◆ Records from a data collection
----

import Literature.MathematicalPhysics.QuantumFieldTheory.Balaban1983to89.B6Block112DictionaryV1

/-!
# `Balaban1983to89.B6Block112GEV1` — T. Bałaban, *Propagators and renormalization transformations for lattice gauge theories. II*,
# Commun. Math. Phys. **96** (1984) 223–250 [Balaban1984PropagatorsII], Prop. 2.5 p. 246 with [4] = *… I*, CMP **95** (1984) Prop. 1.2
# (1.112) p. 36: towards the member `|(∇G∇*J)(x)| ≤ O(1)e^{−δ₂|y−y′|}(‖J‖_ε + |J|)` for the two-scale `G` of (2.90) — the term
# `∇_μG^{(w′)}∇_λ*`: [4] (1.112) FOR `G_k` BY NAME transported to a CUBE-SUP BOUND WITH HÖLDER INPUT on the two-scale carriers, sources supported
# over the unit sites within `r` of `y′` (r02's unit-scale partition) — file M1b of the (1.112)/(1.113) members (p38 gen 22); the (1.112) twin of
# p22's `B6BlockDecayGDivBridgeV1` / this seat's `B6BlockHolderGDivGEV1`

statement-level skeleton of published theorems with citation tags; proofs where landed; nothing here is a claim about the Yang–Mills mass gap

PDF held: `paper:balaban1984-cmp96-propagators-rt-ii` (journal page = PDF page + 222), p. 246 [PDF 24]; `paper:balaban1984-cmp95-propagators-rt-i` ([4],
journal page = PDF page + 16), p. 36 [PDF 20].  PRINT.  [4] p. 36 (verbatim, as quoted in the tree's `B5.Prop12Printed`): *"|(∇G∇*J)(x)| ≤
O(1)e^{−δ₀|y−y′|}(‖J‖_ε + |J|) (1.112) for 0 < ε < 1, x ∈ Δ̃(y), supp J ⊂ Δ̃(y′), with the constant O(1) depending on d and ε (O(1) → ∞ if
ε → 0)"*; p. 36: *"The localized inequalities (1.110)–(1.114) imply immediately the following global inequalities"* [(1.115)–(1.117), among them
*"|∇G∇*J| ≤ O(1)(‖J‖_ε + |J|), (1.116)"*]; [B6] p. 246: *"From these representations we obtain all the necessary properties of the operators H_j,
G̃_j. They follow from the Proposition 1.2 …"*.

CITATION HEADER (lean-in-tree rule) — WHAT IS REPRODUCED.  Phase-2 file of the `lit-balaban` typed skeleton (HOME `run/shared/lean/pub/lit-balaban/`),
seat **p38 gen 22** (B6 fold owner r03, referee ref-4; p22 g15 hand-off 2026-08-22T10:32Z of the (1.111)–(1.113) members), FILE M1b of the (1.112)/(1.113)
members of p22's Prop. 2.5 two-level decay programme for the genuine two-scale `G` of (2.90) (`…B6SectCTwoScaleV1Lattice.tsV1`, `Λ′` arbitrary,
`c = L^j`); SKELETON rows **B6.Prop2.5** / **B6.Eq2.131** and [4] **B5.Prop1.2** (cells only; decls of record untouched).  In the differentiated
representation (2.129), `∇_μG∇_λ* = (∇_μ∂H′_j)C(∇_λ∂H′_j)* + ∇_μG^{(w′)}∇_λ* − (∇_μH_j)(Q_jG^{(w′)}∇_λ*) + (∇_μH_j)C̃(∇_λH_j)* − (∇_μM)K₂∇_λ* −
(∇_μK₂*)M∇_λ* + (∇_μK₂*)MK₂∇_λ*` (`M = G̃_j + H_jC̃H_j*`, `G̃_j = (I − H_jQ_j)G^{(w′)}`), every term but `∇_μG^{(w′)}∇_λ*` has a plain block bound
from landed factor bounds; the term `∇_μG^{(w′)}∇_λ*` is the only one that needs the Hölder norm `‖J‖_ε` of the source, and it is [4] (1.112)
FOR `G_k` BY NAME.  THIS FILE (on file M1a `…B6Block112DictionaryV1`: the member for `G_k` at all scales, the value and Hölder
dictionaries).  §4 THE PIECES: r02's unit-scale partition `T = Σ_z ζ′_zT` (`…B5GlobCoverP12Lattice.pieceL`, `sum_pieces_ten`, `piece_supp/sup/
holder`: `supp ζ′_zT ⊂ Δ̃(z)`, `|ζ′_zT| ≤ |T|`, `‖ζ′_zT‖_ε ≤ c_P(‖T‖_ε + |T|)`, `c_P = max(1, Lw)`) — the printed «immediately» of p. 36, used here to
pass from `supp J ⊂ Δ̃(y′)` to sources supported over the unit sites within `r` of `y′` (p22's radius-`r` packaging of the (1.110) members):
`pieceL_srcT_eq` (a piece of the tensor source of `x` is the tensor source of `ζ′_z·x`), **`srcPiece_eq_zero_of_far`** (pieces centred farther
than `r + 3` from `y′` vanish: p19's `distSite_le_three_of_mem_mem`, `EK_mem_cubeT_blk`).  §5 **`abs_DGEDadj_apply_le`**: if (1.112) holds on B5's
carrier of scale `j` at `(O(1)(ε), δ)`, then for `x` supported over the unit sites within `r` of `y′`, `|x| ≤ X`, Hölder quotients `≤ X_ε` (file
M1a §3), and every fine bond `b₀`: `|(∇_μG^{(w′)}∇_λ*x)(b₀)| ≤ O(1)(ε)·K(1)e^{(1+δ)(r+3)}·(c_P + 1)·e^{−δ|y(b₀₋) − y′|_T}·(X_ε + X)` — the value
is `Re` of the field of `T = Σ_z ζ′_zT` (linearity: r02's `grad_sum`, `divT_sum`), each piece is bounded by (1.112) at its centre `z`, the far pieces
vanish, the near ones are counted by p22's `card_ball_le` (`sum_ball_exp_le`).  §6 **`cubeSup112_DGEDadj_scaling`**: the same with ONE `δ > 0` (on
`d, L, a`) and ONE `C_ε ≥ 0` per `ε`, for all volumes and all scales `j ≤ m + K` (file M1a §1).  IMPORTS BY NAME, restating nothing.  THEOREMS
ONLY (no `def`, no `def … : Prop`); standard axioms.  HONEST SCOPE / DIVERGENCES. (1) as file M1a: one `λ`, one `μ`, differences with the factor
`L^j`. (2) The constant `C_ε = O(1)(ε)·K(1)·(c_P + 1)` and the growth `e^{(1+δ)(r+3)}` are ours (print: `O(1)` depending on `d, ε`). (3) The Hölder
hypothesis on `x` is only used on pairs at distance `≤ L^j` (as (1.109)). (4) No new definition, no new hypothesis.  NOT summit progress.  Unit
`lit-balaban-p38` (gen 22), 2026-08-22.
-/

noncomputable section

open scoped InnerProductSpace BigOperators Matrix
open Finset

namespace Literature.MathematicalPhysics.QuantumFieldTheory.Balaban1983to89.B6Block112GEV1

----

◆ Assignment
In the entries above, find the line with "vanish, the near" and the line with "for all volumes", then restate word for word both of them and every line between, with nothing more.

◆ Solution to the problem
vanish, the near ones are counted by p22's `card_ball_le` (`sum_ball_exp_le`).  §6 **`cubeSup112_DGEDadj_scaling`**: the same with ONE `δ > 0` (on
`d, L, a`) and ONE `C_ε ≥ 0` per `ε`, for all volumes and all scales `j ≤ m + K` (file M1a §1).  IMPORTS BY NAME, restating nothing.  THEOREMS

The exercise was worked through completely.